うつ病の人々は、心の中で孤独を感じたり、自分には何かが欠けているのではないかという感覚を抱いています。このことが心理学的観点から見て意味することを無視して象徴的な言い方をすると、この時欠けているのは愛なのです。特に、自分自身への愛、周囲の人々への愛、生活への愛、そして仕事への愛などが不足しています。

もっと厳密な身体面の話に移ると、恋愛によって脳内の化学世界に変革が起こることは明白です。誰かに夢中になっている人の脳内では生理学的相関が起こり、神経伝達物質が放出されます。これにより、知覚される幸福感が増すのです。

これら二つの要素が結びつけば、かなり問題のある結論が導き出されてしまいます。まず、化学的観点から言えば、恋とはうつ病を治療する「クスリ」のようなものです。また、象徴的な言い方をすれば、このクスリによって愛情不足問題も解決されます。そのために、「全ての問題を解決するカギは恋愛だったのだ」というとても的外れな結論にたどり着いてしまうのです。

恋愛うつ

恋愛うつは、情緒的に何かが欠けている人や化学的なバランスが取れていない人が、自分を完全に変えてくれるような相手を見つけた時に生じます。
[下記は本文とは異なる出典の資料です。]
import Summits.BirchSwinnertonDyer.Rank1Residual.P2.CMKolyvaginTamagawaSelmerAtTwo
import Summits.BirchSwinnertonDyer.BirchSwinnertonDyer.Theorems.GenusKolyvaginAtTwoVisiblePairAtTwoKolyvaginClassSign
import Summits.BirchSwinnertonDyer.BirchSwinnertonDyer.Theorems.GenusKolyvaginAtTwoPowDvdShaCardAtTwoRTRungSupply
import Summits.BirchSwinnertonDyer.BirchSwinnertonDyer.Theorems.Rank1ResidualJetSelmerLemmas
import Summits.BirchSwinnertonDyer.BirchSwinnertonDyer.Theses.GenusKolyvaginAtTwo
import HarnessLib

/-!
# Route `GenusKolyvaginAtTwo`, LINE 18 (L_T `PowDvdShaCardAtTwoRT`, stmt-BirchSwinnertonDyer-23242), stub L
# `stub_twinShaLaddersAtTwo` — THE SUPPLY ELEMENT OF A RUNG IN KOLYVAGIN-CLASS CURRENCY: `d_{M'}(n) := 2^{L−M'} c_L(n)` is a
# SIGNED SELMER class of the right order (McCallum's `hsel` / `hsign` / `hord` at `2`, from Q2 by name + tree theorems)

Seat `bsd-line-gk2-p2` g18 (PROVER seat 2/3, cell `bsd-f1-sign2`), `--supports stmt-BirchSwinnertonDyer-23242` (helper; closes
nothing). THEOREMS ONLY (no definition, no named fact, no `sorry`); BSD is not proved by any of this.

WHY. `…RTRungFamilies` / `…RTTwinShaLaddersOfSupplies` reduce stub L to McCallum-shaped AVOIDANCE among signed Selmer classes of
`H¹(K, E_K[2^L])` of order `2^a`; the LEAD's abstract `rungSupply_of_prop52` (`…RTRungSupply`) says the avoiding element is
`d_{M'}(n) = 2^{L−M'} c_L(n)` for a product `n` delivered by Prop. 5.2, with three displayed inputs `hsel`, `hsign`, `hord`. This file
DISCHARGES them for the tree's concrete class `c_L(n) = d.kolyvaginClass Nat.prime_two L` on L_T's habitat (odd Tamagawa product,
Heegner `K` with odd `d_K ≠ −3`, `ρ_{E,2^∞}` onto), Q2 `KolyvaginRelationAtTwo` entering BY NAME (an antecedent of L_T):

* §1 `kolyvaginRelationAtTwo_of_mul_eq` — Q2 read at levels `n/ℓ ⊂ n` (cast of the conductor).
* §2 **`zsmul_kolyvaginClass_two_mem_selmerGroup`** — McCallum's `hsel` at `2`: if `2^j c_L(n/ℓ) = 0` for every `ℓ ∣ n`
  (`2^{L−j} ∣ P(n/ℓ)`, order law `pow_zsmul_kolyvaginClass_two_eq_zero_iff`) for data at the levels `n/ℓ` coherent with `d`, then
  `2^j c_L(n) ∈ Sel^{(2^L)}(E_K/K)`: at `v ∤ n` by Gross Prop. 6.2 (1) at `2` (cell `bsd-print-cf2`,
  `TamagawaSelmerAtTwo.kolyvaginClass_mem_selmerLocalKer_two_pow_of_not_mem` — odd Tamagawa numbers), at `v ∣ ℓ ∣ n` by Q2
  (`Sel ↔ loc = 0 ↔ loc c_L(n/ℓ) = 0`), at `∞` because `K` is complex.
* §3 `conjAct_zsmul_kolyvaginClass_two` (`hsign`: Gross Prop. 5.4 at `2`, gk2-p3 `sign_conjAct_kolyvaginClass_two`),
  `addOrderOf_zsmul_kolyvaginClass_two` (`hord` for the multiple).
* §4 **`exists_supplyElement_of_kolyvaginDatum`** — the avoiding element of `…RTRungFamilies`' supplies in ONE statement: Selmer,
  signed `−w(E)(−1)^{#primes of n}`, of order `2^{M'−k}` when `ord c_L(n) = 2^{L−k}`, and avoiding every `C` that `⟨c_L(n)⟩` avoids.
So each rung of L is, by name, «∃ deep square-free `n` with the right number of primes, data coherent along `n/ℓ ⊂ n`,
`2^{M_{r−1}} ∣ P(n/ℓ)`, `2^{M_r} ∥ P(n)`, `⟨c_L(n)⟩ ∩ C = 0`» — McCallum Prop. 5.2 at `2` over `K` in the tree's own currency.

References: [McCallumLMS1991] §4 Lemma 4.3, Prop. 4.4, Cor. 4.5, Lemma 4.6; §5 p. 285, Prop. 5.2; [GrossLMS1991] Prop. 5.4, Prop. 6.2;
[MilneADT2006] I Prop. 3.8.
-/

set_option autoImplicit false
-- the Theorems namespace of this sub repeats the summit name by design (D-0017 nested layout)
set_option linter.dupNamespace false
ただ、恋愛の初期段階においては相手へののぼせ上がりによって脳内に待望の神経伝達物質カクテルが放出されるため、精神的に満ち足りた気分を味わうことができます。

関係性の中で生じるあれこれは、カップル双方に影響を与えます。しかし、こういった特殊なケースでは、うつ病を患っている方の人物が、自分の気分を良くするための手段として恋愛を利用しようとする場合があるのです。このような幾分利己的なスタンスを取ることが、本物の愛を表現しているとは言えません。さらに、二人の関係の次のステージがはじめのうちほど調子の良いものにはならなそうなことに、おそらく気づき始めます。

そして遅かれ早かれ、パートナーが心の安らぎやサポートをくれる存在ではなくなってしまうのです。しかしその人物は一人の人間であり、生命を持たないモノでもクスリでもありません。そのため、相手も精神的に追い詰められ始めます。そして関係性に問題が生じるのです。うつ病を患う方の人物は、かつての状態に戻ってくれるようパートナーに要求し、やがては懇願するようになるでしょう。自らの不愉快な感情を取り去ってくれていた頃のように戻って欲しいと願うのです。

恋愛関係におけるうつ病:欠乏を補うための恋愛

恋愛うつ:愛情の不足

うつ病患者との間で築かれる恋愛関係において欠けているのが、愛という構成要素です。受ける愛情だけでなく、愛情を返すという能力も不足しています。また、相手が自分の元を去るのを許したり、反対に自ら別れを告げたりすることもできません。しかし、そもそも自分自身のことを愛せたことがない人々にはそのような境地に至ることは不可能なのです。

うつ病を抱える人々は、誰かと人生を共有しようとする前にまず自分自身の問題を解決せねばなりません。「誰かが自分のことを救ってくれる」という幻想を抱いてしまうことが、ここで最も憂慮すべきシナリオでしょう。言うまでもなく、こういった人々は恋愛相手のことを最終的に自分を救い出してくれる救世主のように見なす傾向があるのです。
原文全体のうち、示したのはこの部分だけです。